= Supplied data =
· · · · · · ·
import Literature.NumberTheory.GelbartRogawski1991.DoubledWeilRepresentationUniqueness
import Literature.NumberTheory.Automorphic.UnitaryIsotropicCharactersDet
import Literature.LinearAlgebra.Matrix.UnitaryGroupHomDet
import Literature.LinearAlgebra.Matrix.GeneralLinearGroupHomDet
import Literature.NumberTheory.QuadraticForms.HermitianLocalIsotropy
import Literature.NumberTheory.Automorphic.UnitaryGroupAdelicDet
import HarnessLib

/-!
# Continuous characters of `U(J)(𝔸)` factor through the determinant — EVERY rank `N ≥ 3` (diagonal hermitian `J`, CM case)

Topic `NumberTheory/Automorphic`; namespace `Literature.NumberTheory.Automorphic.UnitaryGroup.AdelicCharactersDetAllRanks`.
KERNEL only (theorems, no definition, no notation, no named fact, no `sorry`).  The rank-`N` edition of
✔ `UnitaryGroupAdelicCharactersDet` (rank `3`, whose statements and proofs are repeated here with `3 ↦ N`; the two places where
the rank-3 engine ✔ `UnitaryRankThreeDiagonal` entered — the indefinite complex places and the non-split finite places — now use the
general-rank engine ✔ `UnitaryIsotropicCharactersDet` (`UnitaryIsotropic.apply_eq_one_of_det_eq_one(')`,
[Dieudonne1971GroupesClassiques, Chap. II §5]); the definite complex places (✔ `LinearAlgebra/Matrix/UnitaryGroupHomDet`), the split
finite places (✔ `LinearAlgebra/Matrix/GeneralLinearGroupHomDet`) and the adelic assembly (✔ `UnitaryGroupPlaceTruncation`,
✔ `archPiEquivCM`) were rank-general already).

Setting: `L` a CM number field, `L⁺ = maximalRealSubfield L`, `c` = complex conjugation, `N ≥ 3`, `d : Fin N → L` with
`c dᵢ = dᵢ ≠ 0`, `J = diagonal d`, and the tree's adelic unitary group `U(J)(𝔸_{L⁺}) = UnitaryGroup.adelic L⁺ L c N J ≤ GL_N(𝔸_L)`
with its determinant `UnitaryGroup.adelicDet : U(J)(𝔸) →* U(1)(𝔸)` (`UnitaryGroupAdelicDet`).

* **`apply_eq_one_of_det_eq_one`** — every CONTINUOUS homomorphism `χ : U(J)(𝔸_{L⁺}) →* ℂˣ` kills the elements of
  determinant `1` (`SU(J)(𝔸) ≤ ker χ`);
* **`eq_comp_sec_comp_adelicDet`** — hence `χ = (χ ∘ sec) ∘ det` for ANY section `sec` of `adelicDet`: the factorisation
  half of [GelbartRogawski1991, §3.1 Remark p. 457 L9–13] («a character of `G` through `det`») for `G = U(N)`, proved place by place:
  at a complex place the local group is `U(p, q)` (`p + q = N`; definite ⇒ `UnitaryHomDet`, indefinite ⇒ an explicit isotropic vector
  `√(−r_j) e_i + √(r_i) e_j` and `UnitaryIsotropic`), at a split finite place it is `GL_N(L_w)` (`GLHomDet`), at a non-split finite place
  it is the unitary group of `diag(d)` over the field `L ⊗ L⁺_v`, isotropic for `N ≥ 3` by `QuadraticForms/HermitianLocalIsotropy`
  (`UnitaryIsotropic`); the adelic assembly is `g = g_∞ · g_f` and the density of the finitely supported determinant-one elements.

Written for the pub-hodgecm2 (COR-CM) lineage b10 (the rank-4 faces need «characters factor through det» beyond rank 3).
HC_CM is NOT proved.

## References

* S. Gelbart, J. Rogawski, Invent. Math. 105 (1991), §3.1 Remark p. 457 [GelbartRogawski1991].
* J. Dieudonné, *La géométrie des groupes classiques* (1971), Chap. II §5 [Dieudonne1971GroupesClassiques].
-/

set_option autoImplicit false

noncomputable section

open NumberField IsDedekindDomain Matrix
open scoped MatrixGroups

namespace Literature.NumberTheory.Automorphic

namespace UnitaryGroup.AdelicCharactersDetAllRanks

open Literature.LinearAlgebra.Matrix Literature.NumberTheory.QuadraticForms NumberField.InfinitePlace
open Literature.NumberTheory.GelbartRogawski1991.UnitaryDualPair (imagUnit complexConj_imagUnit imagUnit_ne_zero)

variable (L : Type) [Field L] [NumberField L] [IsCMField L] {A : Type*} [CommGroup A]
variable {N : ℕ} (hN3 : 3 ≤ N) (d : Fin N → L) (hd : ∀ i, IsCMField.complexConj L (d i) = d i) (hd0 : ∀ i, d i ≠ 0)

/-! ## §0 Transport of `SU ≤ ker` along an equality of subgroups -/

/-- If `S = T` as subgroups and every hom on `T` kills the elements satisfying `P`, so does every hom on `S`. [folklore] -/
private theorem kills_of_eq {G : Type*} [Group G] {S T : Subgroup G} (e : S = T) (P : G → Prop)
    (hT : ∀ (θ' : ↥T →* A) (y : ↥T), P y.1 → θ' y = 1) (θ : ↥S →* A) (x : ↥S) (hx : P x.1) : θ x = 1 := by
  subst e
  exact hT θ x hx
· · · · · · ·
Reproduce all of the material verbatim.

import Literature.NumberTheory.GelbartRogawski1991.DoubledWeilRepresentationUniqueness
import Literature.NumberTheory.Automorphic.UnitaryIsotropicCharactersDet
import Literature.LinearAlgebra.Matrix.UnitaryGroupHomDet
import Literature.LinearAlgebra.Matrix.GeneralLinearGroupHomDet
import Literature.NumberTheory.QuadraticForms.HermitianLocalIsotropy
import Literature.NumberTheory.Automorphic.UnitaryGroupAdelicDet
import HarnessLib

/-!
# Continuous characters of `U(J)(𝔸)` factor through the determinant — EVERY rank `N ≥ 3` (diagonal hermitian `J`, CM case)

Topic `NumberTheory/Automorphic`; namespace `Literature.NumberTheory.Automorphic.UnitaryGroup.AdelicCharactersDetAllRanks`.
KERNEL only (theorems, no definition, no notation, no named fact, no `sorry`).  The rank-`N` edition of
✔ `UnitaryGroupAdelicCharactersDet` (rank `3`, whose statements and proofs are repeated here with `3 ↦ N`; the two places where
the rank-3 engine ✔ `UnitaryRankThreeDiagonal` entered — the indefinite complex places and the non-split finite places — now use the
general-rank engine ✔ `UnitaryIsotropicCharactersDet` (`UnitaryIsotropic.apply_eq_one_of_det_eq_one(')`,
[Dieudonne1971GroupesClassiques, Chap. II §5]); the definite complex places (✔ `LinearAlgebra/Matrix/UnitaryGroupHomDet`), the split
finite places (✔ `LinearAlgebra/Matrix/GeneralLinearGroupHomDet`) and the adelic assembly (✔ `UnitaryGroupPlaceTruncation`,
✔ `archPiEquivCM`) were rank-general already).

Setting: `L` a CM number field, `L⁺ = maximalRealSubfield L`, `c` = complex conjugation, `N ≥ 3`, `d : Fin N → L` with
`c dᵢ = dᵢ ≠ 0`, `J = diagonal d`, and the tree's adelic unitary group `U(J)(𝔸_{L⁺}) = UnitaryGroup.adelic L⁺ L c N J ≤ GL_N(𝔸_L)`
with its determinant `UnitaryGroup.adelicDet : U(J)(𝔸) →* U(1)(𝔸)` (`UnitaryGroupAdelicDet`).

* **`apply_eq_one_of_det_eq_one`** — every CONTINUOUS homomorphism `χ : U(J)(𝔸_{L⁺}) →* ℂˣ` kills the elements of
  determinant `1` (`SU(J)(𝔸) ≤ ker χ`);
* **`eq_comp_sec_comp_adelicDet`** — hence `χ = (χ ∘ sec) ∘ det` for ANY section `sec` of `adelicDet`: the factorisation
  half of [GelbartRogawski1991, §3.1 Remark p. 457 L9–13] («a character of `G` through `det`») for `G = U(N)`, proved place by place:
  at a complex place the local group is `U(p, q)` (`p + q = N`; definite ⇒ `UnitaryHomDet`, indefinite ⇒ an explicit isotropic vector
  `√(−r_j) e_i + √(r_i) e_j` and `UnitaryIsotropic`), at a split finite place it is `GL_N(L_w)` (`GLHomDet`), at a non-split finite place
  it is the unitary group of `diag(d)` over the field `L ⊗ L⁺_v`, isotropic for `N ≥ 3` by `QuadraticForms/HermitianLocalIsotropy`
  (`UnitaryIsotropic`); the adelic assembly is `g = g_∞ · g_f` and the density of the finitely supported determinant-one elements.

Written for the pub-hodgecm2 (COR-CM) lineage b10 (the rank-4 faces need «characters factor through det» beyond rank 3).
HC_CM is NOT proved.

## References

* S. Gelbart, J. Rogawski, Invent. Math. 105 (1991), §3.1 Remark p. 457 [GelbartRogawski1991].
* J. Dieudonné, *La géométrie des groupes classiques* (1971), Chap. II §5 [Dieudonne1971GroupesClassiques].
-/

set_option autoImplicit false

noncomputable section

open NumberField IsDedekindDomain Matrix
open scoped MatrixGroups

namespace Literature.NumberTheory.Automorphic

namespace UnitaryGroup.AdelicCharactersDetAllRanks

open Literature.LinearAlgebra.Matrix Literature.NumberTheory.QuadraticForms NumberField.InfinitePlace
open Literature.NumberTheory.GelbartRogawski1991.UnitaryDualPair (imagUnit complexConj_imagUnit imagUnit_ne_zero)

variable (L : Type) [Field L] [NumberField L] [IsCMField L] {A : Type*} [CommGroup A]
variable {N : ℕ} (hN3 : 3 ≤ N) (d : Fin N → L) (hd : ∀ i, IsCMField.complexConj L (d i) = d i) (hd0 : ∀ i, d i ≠ 0)

/-! ## §0 Transport of `SU ≤ ker` along an equality of subgroups -/

/-- If `S = T` as subgroups and every hom on `T` kills the elements satisfying `P`, so does every hom on `S`. [folklore] -/
private theorem kills_of_eq {G : Type*} [Group G] {S T : Subgroup G} (e : S = T) (P : G → Prop)
    (hT : ∀ (θ' : ↥T →* A) (y : ↥T), P y.1 → θ' y = 1) (θ : ↥S →* A) (x : ↥S) (hx : P x.1) : θ x = 1 := by
  subst e
  exact hT θ x hx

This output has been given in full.